The death toll for all of 2015 was about 13,400, compared to 15,600 in 2014. That’s still a big jump from 2013 when the death toll was 8,900 for all of Iraq and only ten percent of those were terrorists while the majority were Shia civilians killed by Sunni Islamic terrorists. While 2015 was 14 percent less deadly than 2014 both years were much less than the worst year. That was 2007 when nearly 18,000 died. Then as now the main cause of the mayhem and murder was Sunni fanatics who want to run the country as a Sunni dictatorship. Still Iraq was a lot less violent than neighboring Syria where the 2015 death toll was 55,000, which was down 38 percent from the 76,000 in 2014. That’s over 69,000 dead (down 24 percent from 91,000in 2014) for the two countries where ISIL is most active. The death toll has declined in both Iraq and Syria because ISIL has become less effective and in Syria there is a lot more war weariness. Most of the rebels and government forces in Syria are just playing defense and even ISIL has been less active in attacking compared to 2014.

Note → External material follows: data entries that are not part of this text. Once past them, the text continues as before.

/-- The class of an interface loop of type `i` of the restricted configuration belongs to the
typed collection. [folklore] -/
theorem siteLoopCurve_mem_typedTriLoopCollection {D : JordanDomain} {δ : ℝ}
    {ω : SiteConfig (Site 2)} {i : Fin 2} {f : HexVertex} {γ : hexGraph.Walk f f}
    (hγ : IsSiteInterfaceLoop (ω ∩ triMeshVertices D.carrier δ) γ)
    (hi : i = 1 ↔ 0 < shoelace (γ.support.map hexCenter)) :
    siteLoopCurve δ γ ∈ typedTriLoopCollection D δ ω i :=
  subset_closure ⟨f, γ, hγ, hi, rfl⟩

/-- Each typed collection is a sub-collection of the full loop collection. [folklore] -/
theorem typedTriLoopCollection_le (D : JordanDomain) (δ : ℝ) (ω : SiteConfig (Site 2))
    (i : Fin 2) : typedTriLoopCollection D δ ω i ≤ triLoopCollection D δ ω := by
  refine TopologicalSpace.Closeds.closure_le.2 ?_
  rintro c ⟨f, γ, hγ, -, rfl⟩
  exact siteLoopCurve_mem_triLoopCollection hγ

/-- **The two types exhaust the loop collection**: `triLoopCollection D δ ω` is the union of the
collections of type `0` and of type `1`. [folklore] -/
theorem sup_typedTriLoopCollection (D : JordanDomain) (δ : ℝ) (ω : SiteConfig (Site 2)) :
    typedTriLoopCollection D δ ω 0 ⊔ typedTriLoopCollection D δ ω 1 = triLoopCollection D δ ω := by
  refine le_antisymm (sup_le (typedTriLoopCollection_le D δ ω 0) (typedTriLoopCollection_le D δ ω 1))
    (TopologicalSpace.Closeds.closure_le.2 ?_)
  rintro c ⟨f, γ, hγ, rfl⟩
  rw [TopologicalSpace.Closeds.coe_sup]
  by_cases h : 0 < shoelace (γ.support.map hexCenter)
  · exact Or.inr (siteLoopCurve_mem_typedTriLoopCollection hγ (iff_of_true rfl h))
  · exact Or.inl (siteLoopCurve_mem_typedTriLoopCollection hγ
      (iff_of_false Fin.zero_ne_one h))

/-- Every member of a typed collection is a loop. [folklore] -/
theorem isLoop_of_mem_typedTriLoopCollection {D : JordanDomain} {δ : ℝ} {ω : SiteConfig (Site 2)}
    {i : Fin 2} {c : CurveClass ℂ} (hc : c ∈ typedTriLoopCollection D δ ω i) : c.IsLoop :=
  isLoop_of_mem_triLoopCollection (typedTriLoopCollection_le D δ ω i hc)

/-- Locality: the typed collections only depend on the trace of the configuration on the mesh
of `D`. [folklore] -/
theorem typedTriLoopCollection_eq_of_inter_eq {D : JordanDomain} {δ : ℝ}
    {ω ω' : SiteConfig (Site 2)}
    (h : ω ∩ triMeshVertices D.carrier δ = ω' ∩ triMeshVertices D.carrier δ) :
    typedTriLoopCollection D δ ω = typedTriLoopCollection D δ ω' := by
  funext i
  unfold typedTriLoopCollection
  rw [h]

/-- Restricting the configuration to the mesh of `D` does not change the typed collections. [folklore] -/
theorem typedTriLoopCollection_inter_triMeshVertices (D : JordanDomain) (δ : ℝ)
    (ω : SiteConfig (Site 2)) :
    typedTriLoopCollection D δ (ω ∩ triMeshVertices D.carrier δ) = typedTriLoopCollection D δ ω :=
  typedTriLoopCollection_eq_of_inter_eq (by rw [inter_assoc, inter_self])

/-- **At fixed mesh `δ > 0` the typed collections take finitely many values** (they factor
through the finitely many sub-configurations of the finite mesh of `D`,
`triMeshVertices_finite_holds`). [folklore] -/
theorem finite_range_typedTriLoopCollection (D : JordanDomain) {δ : ℝ} (hδ : 0 < δ) :
    (range (typedTriLoopCollection D δ)).Finite := by
  have hfin : {A : Set (Site 2) | A ⊆ triMeshVertices D.carrier δ}.Finite :=
    (triMeshVertices_finite_holds D.isBounded hδ).finite_subsets
  refine (hfin.image fun A ↦ typedTriLoopCollection D δ A).subset ?_
  rintro _ ⟨ω, rfl⟩
  exact ⟨ω ∩ triMeshVertices D.carrier δ, inter_subset_right,
    typedTriLoopCollection_inter_triMeshVertices D δ ω⟩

December 30, 2015: Iraq declared Ramadi (the capital of Anbar) liberated as the flag was raised over government buildings recently cleared of ISIL fighters. There still hundreds of ISIL fighters in the city and even more on the outskirts but Iraqi leaders thought it best to declare victory in Ramadi now, before 2016 began. The U.S. added that it had confirmed that, since late November, targeted (going after a specific individual) air attacks had killed at least ten senior ISIL leaders in Iraq and Syria. That plus U.S. promises to use more commando raids on ISIL headquarters and other key installations has ISIL leadership terrified, or at least very anxious.

December 15, 2015: Saudi Arabia announced the formation of an anti-terrorist organization (the Islamic Military Alliance or IMA) composed of 34 (so far) Moslem nations. This includes Bahrain, Bangladesh, Benin, Chad, Comoros, Cote d’Ivoire, Djibouti, Egypt, Gabon, Guinea, Jordan, Kuwait, Lebanon, Libya, Maldives, Mali, Malaysia, Morocco, Mauritania, Niger, Nigeria, Qatar, the Palestinians, Pakistan, Senegal, Sudan, Sierra Leone, Somalia, Togo, Tunisia, Turkey, the UAE (United Arab Emirates), and Yemen. Indonesia, largest Moslem nation on the planet, is considering. The nation with the largest number of Moslems, India, was apparently not invited to join. All the current members are largely Sunni. Many people in Pakistan, Afghanistan Lebanon and Malaysia objected to their nation joining the IMA. Three of these nations have large Shia minorities while Malaysia has many non-Moslems, including Hindus. Some nations are not welcome, like Iran, Syria and Iraq. This is because the Sunni Gulf States (led by Saudi Arabia) are at war with Iran, which considers Syria and Iraq allies. A growing number of Moslem nations are openly complaining that Saudi Arabia is the source of most of the Islamic conservatism that propelled al Qaeda and ISIL, the Taliban, Boko Haram and many other Islamic terrorist groups into existence. Many IMA members are the recipients of Saudi financial assistance, so refusing to join the IMA was not considered fiscally prudent. The only specific terrorist organization IMA is at war with is ISIL. Saudi Arabia also considers Iran a terrorist organization, especially when Sunni nations are concerned.